Shortcuts

Base Autoregressive Model

policy

Policy

class rl4co.models.zoo.common.autoregressive.policy.AutoregressivePolicy(env_name='tsp', encoder=None, decoder=None, init_embedding=None, context_embedding=None, dynamic_embedding=None, select_start_nodes_fn=<function select_start_nodes>, embedding_dim=128, num_encoder_layers=3, num_heads=8, normalization='batch', mask_inner=True, use_graph_context=True, sdpa_fn=None, train_decode_type='sampling', val_decode_type='greedy', test_decode_type='greedy', **unused_kw)[source]

Bases: Module

Base Auto-regressive policy for NCO construction methods. The policy performs the following steps:

  1. Encode the environment initial state into node embeddings

  2. Decode (autoregressively) to construct the solution to the NCO problem

Based on the policy from Kool et al. (2019) and extended for common use on multiple models in RL4CO.

Note

We recommend to provide the decoding method as a keyword argument to the decoder during actual testing. The {phase}_decode_type arguments are only meant to be used during the main training loop. You may have a look at the evaluation scripts for examples.

Parameters:
  • env_name ([<class 'str'>, <class 'rl4co.envs.common.base.RL4COEnvBase'>]) – Name of the environment used to initialize embeddings

  • encoder (Module) – Encoder module. Can be passed by sub-classes.

  • decoder (Module) – Decoder module. Can be passed by sub-classes.

  • init_embedding (Module) – Model to use for the initial embedding. If None, use the default embedding for the environment

  • context_embedding (Module) – Model to use for the context embedding. If None, use the default embedding for the environment

  • dynamic_embedding (Module) – Model to use for the dynamic embedding. If None, use the default embedding for the environment

  • select_start_nodes_fn (Callable) – Function to select the start nodes for multi-start decoding

  • embedding_dim (int) – Dimension of the node embeddings

  • num_encoder_layers (int) – Number of layers in the encoder

  • num_heads (int) – Number of heads in the attention layers

  • normalization (str) – Normalization type in the attention layers

  • mask_inner (bool) – Whether to mask the inner diagonal in the attention layers

  • use_graph_context (bool) – Whether to use the initial graph context to modify the query

  • sdpa_fn (Optional[Callable]) – Scaled dot product function to use for the attention

  • train_decode_type (str) – Type of decoding during training

  • val_decode_type (str) – Type of decoding during validation

  • test_decode_type (str) – Type of decoding during testing

  • **unused_kw – Unused keyword arguments

Initializes internal Module state, shared by both nn.Module and ScriptModule.

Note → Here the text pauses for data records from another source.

import Mathlib.Analysis.InnerProductSpace.ProdL2
import Mathlib.Analysis.InnerProductSpace.PiL2

/-!
# Orthogonal sum of two configurations: cardinality, norms and energy (generic bookkeeping)

Framing: lottery ticket; floor = certified bounds/negative ranges. Venture `PackingBounds` (cell `pub-packcert`, seat
`pub-packcert-energy`, gen 26) — attained-side infrastructure.

For finite configurations `A ⊂ E`, `B ⊂ F` of unit vectors in real inner product spaces, the configuration
`A ⊕ B := {(x, 0)} ∪ {(0, y)} ⊂ E ⊕ F` (the `L²` product `WithLp 2 (E × F)`) consists of `|A| + |B|` unit vectors, and for every
potential `a`: `Σ_{z ≠ w ∈ A ⊕ B} a(⟪z,w⟫) = E_a(A) + E_a(B) + 2|A||B|·a(0)` (`energy_osum`). A linear isometry equivalence onto
`ℝⁿ` (`n = dim E + dim F`) transports cardinality, norms and energies (`exists_transfer_osum`). Used for the competitor family
`X_n = X_5 ⊕ β_{n-5}` of the diplo-simplex conjectures (`Conjectures/DiploSimplexPetersenCross.lean`).
-/

noncomputable section

open Finset WithLp Module
open scoped RealInnerProductSpace

namespace Summit.Ventures.PackingBounds.Config.OrthogonalSum

variable {E F : Type*} [NormedAddCommGroup E] [InnerProductSpace ℝ E] [NormedAddCommGroup F] [InnerProductSpace ℝ F]

/-- Left inclusion `x ↦ (x, 0)` into the `L²` product. -/
def inl (x : E) : WithLp 2 (E × F) := toLp 2 (x, 0)

/-- Right inclusion `y ↦ (0, y)` into the `L²` product. -/
def inr (y : F) : WithLp 2 (E × F) := toLp 2 (0, y)

omit [NormedAddCommGroup E] [InnerProductSpace ℝ E] [InnerProductSpace ℝ F] in
/-- `inl` is injective. -/
theorem inl_injective : Function.Injective (inl : E → WithLp 2 (E × F)) := fun x y h => by
  have := congrArg (fun z : WithLp 2 (E × F) => (ofLp z).fst) h
  simpa [inl] using this

omit [NormedAddCommGroup F] [InnerProductSpace ℝ E] [InnerProductSpace ℝ F] in
/-- `inr` is injective. -/
theorem inr_injective : Function.Injective (inr : F → WithLp 2 (E × F)) := fun x y h => by
  have := congrArg (fun z : WithLp 2 (E × F) => (ofLp z).snd) h
  simpa [inr] using this

/-- `⟪(x,0),(x',0)⟫ = ⟪x,x'⟫`. -/
@[simp] theorem inner_inl_inl (x x' : E) : inner ℝ (inl x : WithLp 2 (E × F)) (inl x') = inner ℝ x x' := by
  simp [inl, WithLp.prod_inner_apply]

/-- `⟪(0,y),(0,y')⟫ = ⟪y,y'⟫`. -/
@[simp] theorem inner_inr_inr (y y' : F) : inner ℝ (inr y : WithLp 2 (E × F)) (inr y') = inner ℝ y y' := by
  simp [inr, WithLp.prod_inner_apply]

/-- `⟪(x,0),(0,y)⟫ = 0`. -/
@[simp] theorem inner_inl_inr (x : E) (y : F) : inner ℝ (inl x : WithLp 2 (E × F)) (inr y) = 0 := by
  simp [inl, inr, WithLp.prod_inner_apply]

/-- `⟪(0,y),(x,0)⟫ = 0`. -/
@[simp] theorem inner_inr_inl (x : E) (y : F) : inner ℝ (inr y : WithLp 2 (E × F)) (inl x) = 0 := by
  simp [inl, inr, WithLp.prod_inner_apply]

/-- `‖(x,0)‖ = ‖x‖`. -/
theorem norm_inl (x : E) : ‖(inl x : WithLp 2 (E × F))‖ = ‖x‖ := by
  have h := inner_inl_inl (F := F) x x
  rw [real_inner_self_eq_norm_sq, real_inner_self_eq_norm_sq] at h
  nlinarith [norm_nonneg (inl x : WithLp 2 (E × F)), norm_nonneg x, h]

/-- `‖(0,y)‖ = ‖y‖`. -/
theorem norm_inr (y : F) : ‖(inr y : WithLp 2 (E × F))‖ = ‖y‖ := by
  have h := inner_inr_inr (E := E) y y
  rw [real_inner_self_eq_norm_sq, real_inner_self_eq_norm_sq] at h
  nlinarith [norm_nonneg (inr y : WithLp 2 (E × F)), norm_nonneg y, h]

/-- A unit vector on the left is never a vector on the right. -/
theorem inl_ne_inr {x : E} (hx : ‖x‖ = 1) (y : F) : (inl x : WithLp 2 (E × F)) ≠ inr y := by
  intro h
  have h1 : inner ℝ (inl x : WithLp 2 (E × F)) (inl x) = inner ℝ (inl x : WithLp 2 (E × F)) (inr y) := by rw [← h]
  rw [inner_inl_inl, inner_inl_inr, real_inner_self_eq_norm_sq, hx] at h1
  norm_num at h1

variable [DecidableEq E] [DecidableEq F] [DecidableEq (WithLp 2 (E × F))]

/-- The orthogonal sum configuration `{(x,0) : x ∈ A} ∪ {(0,y) : y ∈ B}`. -/
def osum (A : Finset E) (B : Finset F) : Finset (WithLp 2 (E × F)) := A.image inl ∪ B.image inr

omit [DecidableEq E] [DecidableEq F] in
/-- For unit vectors on the left, the two halves are disjoint. -/
theorem disjoint_images (A : Finset E) (B : Finset F) (hA : ∀ x ∈ A, ‖x‖ = 1) :
    Disjoint (A.image (inl : E → WithLp 2 (E × F))) (B.image inr) := by
  rw [Finset.disjoint_left]
  intro z hz hz'
  obtain ⟨x, hx, rfl⟩ := mem_image.1 hz
  obtain ⟨y, _, hy⟩ := mem_image.1 hz'
  exact inl_ne_inr (hA x hx) y hy.symm

omit [DecidableEq E] [DecidableEq F] in
/-- `|A ⊕ B| = |A| + |B|`. -/
theorem card_osum (A : Finset E) (B : Finset F) (hA : ∀ x ∈ A, ‖x‖ = 1) :
    (osum A B).card = A.card + B.card := by
  rw [osum, card_union_of_disjoint (disjoint_images A B hA), card_image_of_injective _ inl_injective,
    card_image_of_injective _ inr_injective]

omit [DecidableEq E] [DecidableEq F] in
/-- Every point of `A ⊕ B` is a unit vector. -/
theorem norm_osum (A : Finset E) (B : Finset F) (hA : ∀ x ∈ A, ‖x‖ = 1) (hB : ∀ y ∈ B, ‖y‖ = 1) :
    ∀ z ∈ osum A B, ‖z‖ = 1 := by
  intro z hz
  rcases mem_union.1 hz with h | h
  · obtain ⟨x, hx, rfl⟩ := mem_image.1 h; rw [norm_inl, hA x hx]
  · obtain ⟨y, hy, rfl⟩ := mem_image.1 h; rw [norm_inr, hB y hy]

/-- **Energy of the orthogonal sum**: `E_a(A ⊕ B) = E_a(A) + E_a(B) + 2|A||B| a(0)`. -/
theorem energy_osum (A : Finset E) (B : Finset F) (hA : ∀ x ∈ A, ‖x‖ = 1) (a : ℝ → ℝ) :
    ∑ z ∈ osum A B, ∑ w ∈ (osum A B).erase z, a (inner ℝ z w) =
      (∑ x ∈ A, ∑ x' ∈ A.erase x, a (inner ℝ x x')) + (∑ y ∈ B, ∑ y' ∈ B.erase y, a (inner ℝ y y')) +
        2 * (A.card : ℝ) * B.card * a 0 := by
  have hdis := disjoint_images A B hA
  have hinl : Function.Injective (inl : E → WithLp 2 (E × F)) := inl_injective
  have hinr : Function.Injective (inr : F → WithLp 2 (E × F)) := inr_injective
  rw [osum, sum_union hdis, sum_image fun x _ y _ h => hinl h, sum_image fun x _ y _ h => hinr h]
  -- inner sums for a left point
  have hL : ∀ x ∈ A, ∑ w ∈ (A.image inl ∪ B.image inr).erase (inl x : WithLp 2 (E × F)), a (inner ℝ (inl x) w) =
      (∑ x' ∈ A.erase x, a (inner ℝ x x')) + (B.card : ℝ) * a 0 := by
    intro x hx
    have hnot : (inl x : WithLp 2 (E × F)) ∉ B.image inr := fun h => by
      obtain ⟨y, _, hy⟩ := mem_image.1 h; exact inl_ne_inr (hA x hx) y hy.symm
    rw [erase_union_distrib, erase_eq_of_notMem hnot, ← image_erase hinl,
      sum_union (disjoint_images (A.erase x) B fun y hy => hA y (mem_of_mem_erase hy)),
      sum_image fun x _ y _ h => hinl h, sum_image fun x _ y _ h => hinr h]
    simp only [inner_inl_inl, inner_inl_inr, sum_const, nsmul_eq_mul]
  have hR : ∀ y ∈ B, ∑ w ∈ (A.image inl ∪ B.image inr).erase (inr y : WithLp 2 (E × F)), a (inner ℝ (inr y) w) =
      (A.card : ℝ) * a 0 + ∑ y' ∈ B.erase y, a (inner ℝ y y') := by
    intro y hy
    have hnot : (inr y : WithLp 2 (E × F)) ∉ A.image inl := fun h => by
      obtain ⟨x, hx, hx'⟩ := mem_image.1 h; exact inl_ne_inr (hA x hx) y hx'
    rw [erase_union_distrib, erase_eq_of_notMem hnot, ← image_erase hinr,
      sum_union (disjoint_images A (B.erase y) hA),
      sum_image fun x _ y _ h => hinl h, sum_image fun x _ y _ h => hinr h]
    simp only [inner_inr_inl, inner_inr_inr, sum_const, nsmul_eq_mul]
  rw [sum_congr rfl hL, sum_congr rfl hR, sum_add_distrib, sum_add_distrib, sum_const, sum_const, nsmul_eq_mul,
    nsmul_eq_mul]
  ring

/-- **Transfer to `ℝⁿ`.** If `dim E + dim F = n` (finite-dimensional), the orthogonal sum of `A` and `B` has an isometric copy in
`ℝⁿ`: `|A| + |B|` unit vectors with `a`-energy `E_a(A) + E_a(B) + 2|A||B| a(0)` for every potential `a`. -/
theorem exists_transfer_osum [FiniteDimensional ℝ E] [FiniteDimensional ℝ F] {n : ℕ}
    (hn : finrank ℝ E + finrank ℝ F = n) (A : Finset E) (B : Finset F) (hA : ∀ x ∈ A, ‖x‖ = 1)
    (hB : ∀ y ∈ B, ‖y‖ = 1) :
    ∃ C : Finset (EuclideanSpace ℝ (Fin n)), C.card = A.card + B.card ∧ (∀ z ∈ C, ‖z‖ = 1) ∧
      ∀ a : ℝ → ℝ, ∑ z ∈ C, ∑ w ∈ C.erase z, a (inner ℝ z w) =
        (∑ x ∈ A, ∑ x' ∈ A.erase x, a (inner ℝ x x')) + (∑ y ∈ B, ∑ y' ∈ B.erase y, a (inner ℝ y y')) +
          2 * (A.card : ℝ) * B.card * a 0 := by
  classical
  have hW : finrank ℝ (WithLp 2 (E × F)) = n := by
    rw [← hn, (WithLp.linearEquiv 2 ℝ (E × F)).finrank_eq, finrank_prod]
  let b : OrthonormalBasis (Fin n) ℝ (WithLp 2 (E × F)) := (stdOrthonormalBasis ℝ (WithLp 2 (E × F))).reindex (finCongr hW)
  let Φ : WithLp 2 (E × F) ≃ₗᵢ[ℝ] EuclideanSpace ℝ (Fin n) := b.repr
  have hinj : Function.Injective Φ := Φ.injective
  refine ⟨(osum A B).image Φ, ?_, ?_, fun a => ?_⟩
  · rw [card_image_of_injective _ hinj, card_osum A B hA]
  · intro z hz
    obtain ⟨w, hw, rfl⟩ := mem_image.1 hz
    rw [LinearIsometryEquiv.norm_map, norm_osum A B hA hB w hw]
  · rw [sum_image fun x _ y _ h => hinj h, ← energy_osum A B hA a]
    refine sum_congr rfl fun z _ => ?_
    rw [← image_erase hinj, sum_image fun x _ y _ h => hinj h]
    refine sum_congr rfl fun w _ => ?_
    rw [LinearIsometryEquiv.inner_map_map]

end Summit.Ventures.PackingBounds.Config.OrthogonalSum

end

evaluate_action(td, action, env=None)[source]

Evaluate the action probability and entropy under the current policy

Parameters:
  • td (TensorDict) – TensorDict containing the current state

  • action (Tensor) – Action to evaluate

  • env (Union[str, RL4COEnvBase]) – Environment to evaluate the action in.

Return type:

Tuple[Tensor, Tensor]

forward(td, env=None, phase='train', return_actions=False, return_entropy=False, return_init_embeds=False, **decoder_kwargs)[source]

Forward pass of the policy.

Parameters:
Returns:

Dictionary containing the reward, log likelihood, and optionally the actions and entropy

Return type:

out

Encoder

class rl4co.models.zoo.common.autoregressive.encoder.GraphAttentionEncoder(env_name, num_heads, embedding_dim, num_layers, normalization='batch', feed_forward_hidden=512, init_embedding=None, sdpa_fn=None)[source]

Bases: Module

Graph Attention Encoder as in Kool et al. (2019).

Parameters:
  • env_name ([<class 'str'>, <class 'rl4co.envs.common.base.RL4COEnvBase'>]) – environment name to solve

  • num_heads (int) – Number of heads for the attention

  • embedding_dim (int) – Dimension of the embeddings

  • num_layers (int) – Number of layers for the encoder

  • normalization (str) – Normalization to use for the attention

  • feed_forward_hidden (int) – Hidden dimension for the feed-forward network

  • init_embedding (Module) – Model to use for the initial embedding. If None, use the default embedding for the environment

  • sdpa_fn – Scaled dot product function to use for the attention

Initializes internal Module state, shared by both nn.Module and ScriptModule.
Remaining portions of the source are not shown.